[[ Provided records open ]]

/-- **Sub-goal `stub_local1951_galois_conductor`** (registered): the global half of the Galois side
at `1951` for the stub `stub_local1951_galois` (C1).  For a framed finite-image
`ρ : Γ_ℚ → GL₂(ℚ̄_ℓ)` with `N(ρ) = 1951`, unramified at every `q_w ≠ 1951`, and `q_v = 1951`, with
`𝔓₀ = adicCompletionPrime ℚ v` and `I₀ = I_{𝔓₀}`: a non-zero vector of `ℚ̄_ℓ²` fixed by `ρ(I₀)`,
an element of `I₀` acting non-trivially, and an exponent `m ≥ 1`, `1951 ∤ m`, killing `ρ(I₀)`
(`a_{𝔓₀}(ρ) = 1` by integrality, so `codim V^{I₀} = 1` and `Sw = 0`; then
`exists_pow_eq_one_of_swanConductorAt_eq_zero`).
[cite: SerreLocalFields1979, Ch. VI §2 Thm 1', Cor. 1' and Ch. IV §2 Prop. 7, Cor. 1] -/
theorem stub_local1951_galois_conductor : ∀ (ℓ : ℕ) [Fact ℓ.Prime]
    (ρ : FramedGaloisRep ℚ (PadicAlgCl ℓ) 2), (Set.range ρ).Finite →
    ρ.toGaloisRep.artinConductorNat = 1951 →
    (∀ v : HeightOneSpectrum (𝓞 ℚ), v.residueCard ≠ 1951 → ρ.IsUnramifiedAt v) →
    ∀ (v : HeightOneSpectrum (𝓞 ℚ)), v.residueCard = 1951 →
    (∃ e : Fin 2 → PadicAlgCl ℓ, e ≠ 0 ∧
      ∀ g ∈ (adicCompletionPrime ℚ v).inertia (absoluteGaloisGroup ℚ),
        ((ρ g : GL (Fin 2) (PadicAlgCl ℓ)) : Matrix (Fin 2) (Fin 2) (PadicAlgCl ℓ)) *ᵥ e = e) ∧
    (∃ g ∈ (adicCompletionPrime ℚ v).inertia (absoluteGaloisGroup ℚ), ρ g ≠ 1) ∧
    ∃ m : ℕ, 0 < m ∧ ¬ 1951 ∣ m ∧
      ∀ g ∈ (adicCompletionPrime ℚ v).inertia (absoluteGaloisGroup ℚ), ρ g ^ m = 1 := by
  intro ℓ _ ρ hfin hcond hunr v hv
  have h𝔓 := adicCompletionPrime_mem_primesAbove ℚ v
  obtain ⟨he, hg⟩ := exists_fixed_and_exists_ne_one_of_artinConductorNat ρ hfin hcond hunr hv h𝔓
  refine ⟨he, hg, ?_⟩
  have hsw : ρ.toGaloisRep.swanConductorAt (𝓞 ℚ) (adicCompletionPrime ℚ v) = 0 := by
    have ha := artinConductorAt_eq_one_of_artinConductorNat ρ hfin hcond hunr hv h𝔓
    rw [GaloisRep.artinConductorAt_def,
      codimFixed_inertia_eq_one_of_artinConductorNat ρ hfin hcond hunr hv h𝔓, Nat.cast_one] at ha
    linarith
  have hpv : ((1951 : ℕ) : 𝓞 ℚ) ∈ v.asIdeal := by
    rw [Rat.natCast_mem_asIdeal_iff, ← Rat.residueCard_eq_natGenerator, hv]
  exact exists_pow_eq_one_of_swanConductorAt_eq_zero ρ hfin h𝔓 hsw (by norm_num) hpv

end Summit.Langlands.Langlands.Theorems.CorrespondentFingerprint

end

[[ Provided records closed ]]

» Work to be completed
Print out the complete data above, character for character.

» The answer
/-- **Sub-goal `stub_local1951_galois_conductor`** (registered): the global half of the Galois side
at `1951` for the stub `stub_local1951_galois` (C1).  For a framed finite-image
`ρ : Γ_ℚ → GL₂(ℚ̄_ℓ)` with `N(ρ) = 1951`, unramified at every `q_w ≠ 1951`, and `q_v = 1951`, with
`𝔓₀ = adicCompletionPrime ℚ v` and `I₀ = I_{𝔓₀}`: a non-zero vector of `ℚ̄_ℓ²` fixed by `ρ(I₀)`,
an element of `I₀` acting non-trivially, and an exponent `m ≥ 1`, `1951 ∤ m`, killing `ρ(I₀)`
(`a_{𝔓₀}(ρ) = 1` by integrality, so `codim V^{I₀} = 1` and `Sw = 0`; then
`exists_pow_eq_one_of_swanConductorAt_eq_zero`).
[cite: SerreLocalFields1979, Ch. VI §2 Thm 1', Cor. 1' and Ch. IV §2 Prop. 7, Cor. 1] -/
theorem stub_local1951_galois_conductor : ∀ (ℓ : ℕ) [Fact ℓ.Prime]
    (ρ : FramedGaloisRep ℚ (PadicAlgCl ℓ) 2), (Set.range ρ).Finite →
    ρ.toGaloisRep.artinConductorNat = 1951 →
    (∀ v : HeightOneSpectrum (𝓞 ℚ), v.residueCard ≠ 1951 → ρ.IsUnramifiedAt v) →
    ∀ (v : HeightOneSpectrum (𝓞 ℚ)), v.residueCard = 1951 →
    (∃ e : Fin 2 → PadicAlgCl ℓ, e ≠ 0 ∧
      ∀ g ∈ (adicCompletionPrime ℚ v).inertia (absoluteGaloisGroup ℚ),
        ((ρ g : GL (Fin 2) (PadicAlgCl ℓ)) : Matrix (Fin 2) (Fin 2) (PadicAlgCl ℓ)) *ᵥ e = e) ∧
    (∃ g ∈ (adicCompletionPrime ℚ v).inertia (absoluteGaloisGroup ℚ), ρ g ≠ 1) ∧
    ∃ m : ℕ, 0 < m ∧ ¬ 1951 ∣ m ∧
      ∀ g ∈ (adicCompletionPrime ℚ v).inertia (absoluteGaloisGroup ℚ), ρ g ^ m = 1 := by
  intro ℓ _ ρ hfin hcond hunr v hv
  have h𝔓 := adicCompletionPrime_mem_primesAbove ℚ v
  obtain ⟨he, hg⟩ := exists_fixed_and_exists_ne_one_of_artinConductorNat ρ hfin hcond hunr hv h𝔓
  refine ⟨he, hg, ?_⟩
  have hsw : ρ.toGaloisRep.swanConductorAt (𝓞 ℚ) (adicCompletionPrime ℚ v) = 0 := by
    have ha := artinConductorAt_eq_one_of_artinConductorNat ρ hfin hcond hunr hv h𝔓
    rw [GaloisRep.artinConductorAt_def,
      codimFixed_inertia_eq_one_of_artinConductorNat ρ hfin hcond hunr hv h𝔓, Nat.cast_one] at ha
    linarith
  have hpv : ((1951 : ℕ) : 𝓞 ℚ) ∈ v.asIdeal := by
    rw [Rat.natCast_mem_asIdeal_iff, ← Rat.residueCard_eq_natGenerator, hv]
  exact exists_pow_eq_one_of_swanConductorAt_eq_zero ρ hfin h𝔓 hsw (by norm_num) hpv

end Summit.Langlands.Langlands.Theorems.CorrespondentFingerprint

end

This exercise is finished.